I will disclaim all responsibility for leading a “really cool life,” but until we can all get over the fact that stats and Likes and Facebook updates about achievements do not = SUCCESS, you won’t believe me when I say that my life is not all you’re cracking it up to be. Yes, my life is wonderful, but not for the reasons you think it is. It’s wonderful not because of the individual things I do or “accomplish,” but because I’m doing them for the right reasons.
In short, I’m doing whatever the f* I want to do.
And that’s why I won’t apologize for this insanely long post, and why I’m glad I gave into the impulse to make these chocolate peanut butter krispies Oreo brownies just because I wanted to. They’re crazy in all the right ways: vegan-friendly, fudgy, krispy-topped, chocolate-and-peanut-butter-rich, and Oreo-stuffed. Hellz to the yes! I brought them to a friend’s PhD grad party and they went lickety-split, so that’s the kind of measurable success I love.

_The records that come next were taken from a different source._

/-! ### §1 The transport engine -/

/-- ★ ENGINE.  Exact equivariance is transported along any algebra map `φ` that keeps the entries
affine and intertwines the actions (`φ ∘ γ = γ' ∘ φ`, one `γ ∈ Γ` above each `γ' ∈ Γ'`): the image
matrix `A.map φ` represents `φ f`, has the same size, and the old lifts `(g, h)` still work.
[folklore; cf. LandsbergRessayre2017, Def. 1.3] -/
theorem isEquivariantDetRepr_transport {k : Type*} [CommRing k] {σ τ : Type*} [Fintype σ]
    [DecidableEq σ] [Fintype τ] [DecidableEq τ] {Γ : Subgroup (GL σ k)} {Γ' : Subgroup (GL τ k)}
    {f : MvPolynomial σ k} {s : ℕ} {A : Matrix (Fin s) (Fin s) (MvPolynomial σ k)}
    (hA : IsEquivariantDetRepr Γ f A) (φ : MvPolynomial σ k →ₐ[k] MvPolynomial τ k)
    (hφ : ∀ i j, (φ (A i j)).totalDegree ≤ 1)
    (hint : ∀ γ' ∈ Γ', ∃ γ ∈ Γ, φ.comp (linSubst σ k (γ : Matrix σ σ k)) =
      (linSubst τ k (γ' : Matrix τ τ k)).comp φ) :
    IsEquivariantDetRepr Γ' (φ f) (A.map φ) := by
  refine ⟨⟨fun i j => hφ i j, ?_⟩, fun γ' hγ' => ?_⟩
  · rw [← AlgHom.mapMatrix_apply, ← AlgHom.map_det, hA.1.2]
  · obtain ⟨γ, hγ, hcomm⟩ := hint γ' hγ'
    obtain ⟨g, h, hgh⟩ := hA.2 γ hγ
    have hC : ∀ M : Matrix (Fin s) (Fin s) k,
        (M.map C : Matrix (Fin s) (Fin s) (MvPolynomial σ k)).map φ = M.map C := by
      intro M
      rw [Matrix.map_map]
      congr 1
      funext a
      simp only [Function.comp_apply, MvPolynomial.algHom_C, MvPolynomial.algebraMap_eq]
    refine ⟨g, h, ?_⟩
    calc Matrix.linSubstEntries γ' (A.map φ)
        = (Matrix.linSubstEntries γ A).map φ := by
          simp only [Matrix.linSubstEntries, Matrix.map_map]
          congr 1
          funext p
          exact (AlgHom.congr_fun hcomm p).symm
      _ = (g : Matrix (Fin s) (Fin s) k).map C * A.map φ *
            ((h⁻¹ : GL (Fin s) k) : Matrix (Fin s) (Fin s) k).map C := by
          rw [hgh, Matrix.map_mul, Matrix.map_mul, hC, hC]

/-! ### §2 The head substitution `X ↦ (X 0; 0 1)` and its intertwining -/

/-- The HEAD SUBSTITUTION on the variables of the `(n+b) × (n+b)` generic matrix: the principal
`n × n` block keeps its variables, the tail diagonal becomes `1`, everything else `0`. [folklore] -/
def headSubst (n b : ℕ) : Fin (n + b) × Fin (n + b) → MvPolynomial (Fin n × Fin n) ℂ := fun p =>
  Sum.elim (fun i => Sum.elim (fun j => X (i, j)) (fun _ => 0) (finSumFinEquiv.symm p.2))
    (fun i => Sum.elim (fun _ => 0) (fun j => if i = j then 1 else 0) (finSumFinEquiv.symm p.2))
    (finSumFinEquiv.symm p.1)

/-- Head/head entries are the variables. [folklore] -/
theorem headSubst_castAdd_castAdd (n b : ℕ) (i j : Fin n) :
    headSubst n b (Fin.castAdd b i, Fin.castAdd b j) = X (i, j) := by
  simp [headSubst]

/-- Head/tail entries vanish. [folklore] -/
theorem headSubst_castAdd_natAdd (n b : ℕ) (i : Fin n) (j : Fin b) :
    headSubst n b (Fin.castAdd b i, Fin.natAdd n j) = 0 := by
  simp [headSubst]

/-- Tail/head entries vanish. [folklore] -/
theorem headSubst_natAdd_castAdd (n b : ℕ) (i : Fin b) (j : Fin n) :
    headSubst n b (Fin.natAdd n i, Fin.castAdd b j) = 0 := by
  simp [headSubst]

/-- Tail/tail entries are the identity matrix. [folklore] -/
theorem headSubst_natAdd_natAdd (n b : ℕ) (i j : Fin b) :
    headSubst n b (Fin.natAdd n i, Fin.natAdd n j) = if i = j then 1 else 0 := by
  simp [headSubst]

/-- The head substitution is affine (its values are variables, `0` or `1`). [folklore] -/
theorem totalDegree_headSubst_le (n b : ℕ) (p : Fin (n + b) × Fin (n + b)) :
    (headSubst n b p).totalDegree ≤ 1 := by
  obtain ⟨p₁, p₂⟩ := p
  induction p₁ using Fin.addCases <;> induction p₂ using Fin.addCases
  · rw [headSubst_castAdd_castAdd]
    exact (totalDegree_X _).le
  · simp [headSubst_castAdd_natAdd]
  · simp [headSubst_natAdd_castAdd]
  · rw [headSubst_natAdd_natAdd]
    split_ifs <;> simp
/-- `ψ` is commutative-valued: `ψ(G)` is commutative. [folklore] -/
instance isMulCommutative_range_ψ : IsMulCommutative ↥Φ.ψ.range :=
  ⟨⟨fun a b => Subtype.ext (by
    have h := congrArg Subtype.val
      ((isMulCommutative_diagonalSubgroup (n := Fin (Fintype.card n)) (k := k)).is_comm.comm
        ⟨a.1, Φ.range_ψ_le a.2⟩ ⟨b.1, Φ.range_ψ_le b.2⟩)
    simpa using h)⟩⟩

/-- `ψ` kills commutators (its image is commutative). [folklore] -/
theorem ψ_commutator (g h : ↥G) : Φ.ψ (g * h * g⁻¹ * h⁻¹) = 1 := by
  rw [map_mul, map_mul, map_mul, map_inv, map_inv]
  have hc : Φ.ψ g * Φ.ψ h = Φ.ψ h * Φ.ψ g := by
    have := congrArg Subtype.val
      (Φ.isMulCommutative_range_ψ.is_comm.comm ⟨Φ.ψ g, g, rfl⟩ ⟨Φ.ψ h, h, rfl⟩)
    simpa using this
  rw [hc, mul_inv_cancel_right, mul_inv_cancel]

/-- **The unipotent part `U = G_u = Ker ψ`** of the frame, as a subgroup of `GL n k`.
[cite: SpringerLAG1998, 6.3.3 (ii)] -/
noncomputable def U : Subgroup (GL n k) := Φ.ψ.ker.map G.subtype

/-- Membership in `U`: the unipotent elements of `G`. [folklore] -/
theorem mem_U_iff {g : GL n k} : g ∈ Φ.U ↔ g ∈ G ∧ IsUnipotentElt g := by
  constructor
  · rintro ⟨g', hg', rfl⟩
    exact ⟨g'.2, (Φ.ψ_eq_one_iff g').1 hg'⟩
  · rintro ⟨hg, hu⟩
    exact ⟨⟨g, hg⟩, (Φ.ψ_eq_one_iff ⟨g, hg⟩).2 hu, rfl⟩

/-- `U ≤ G`. [folklore] -/
theorem U_le : Φ.U ≤ G := fun _ h => (Φ.mem_U_iff.1 h).1

/-- `U` consists of unipotent elements. [folklore] -/
theorem isUnipotentSubgroup_U : IsUnipotentSubgroup Φ.U := fun _ h => (Φ.mem_U_iff.1 h).2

I’m also incredibly excited to announce a generous giveaway from the lovely folks at Peanut Butter & Co., who sent five jars of absolutely amazing peanut butters my way for this post. I used their Dark Chocolate Dreams peanut butter to make the krispies topping for this epic brownie, and they’re making sure you can as well! Enter below for a chance to win three jars of special peanut butter of your choosing–you can browse all their delicious products (or even order your own if you can’t wait) on their website. These folks really make my day with all their delicious flavors and have gotten me through many a late-night of identity crisis, so needless to say, this peanut butter holds a special place in my heart…I can’t wait for you all to try it!
I’ve written a lot in this post, so naturally I can’t wait to hear about all your own experiences. How do you handle the pressures of self-perception and perceptions of others?
I received free product samples from Peanut Butter & Company but was not otherwise compensated for this post. All opinions expressed herein are, of course, 100% my own.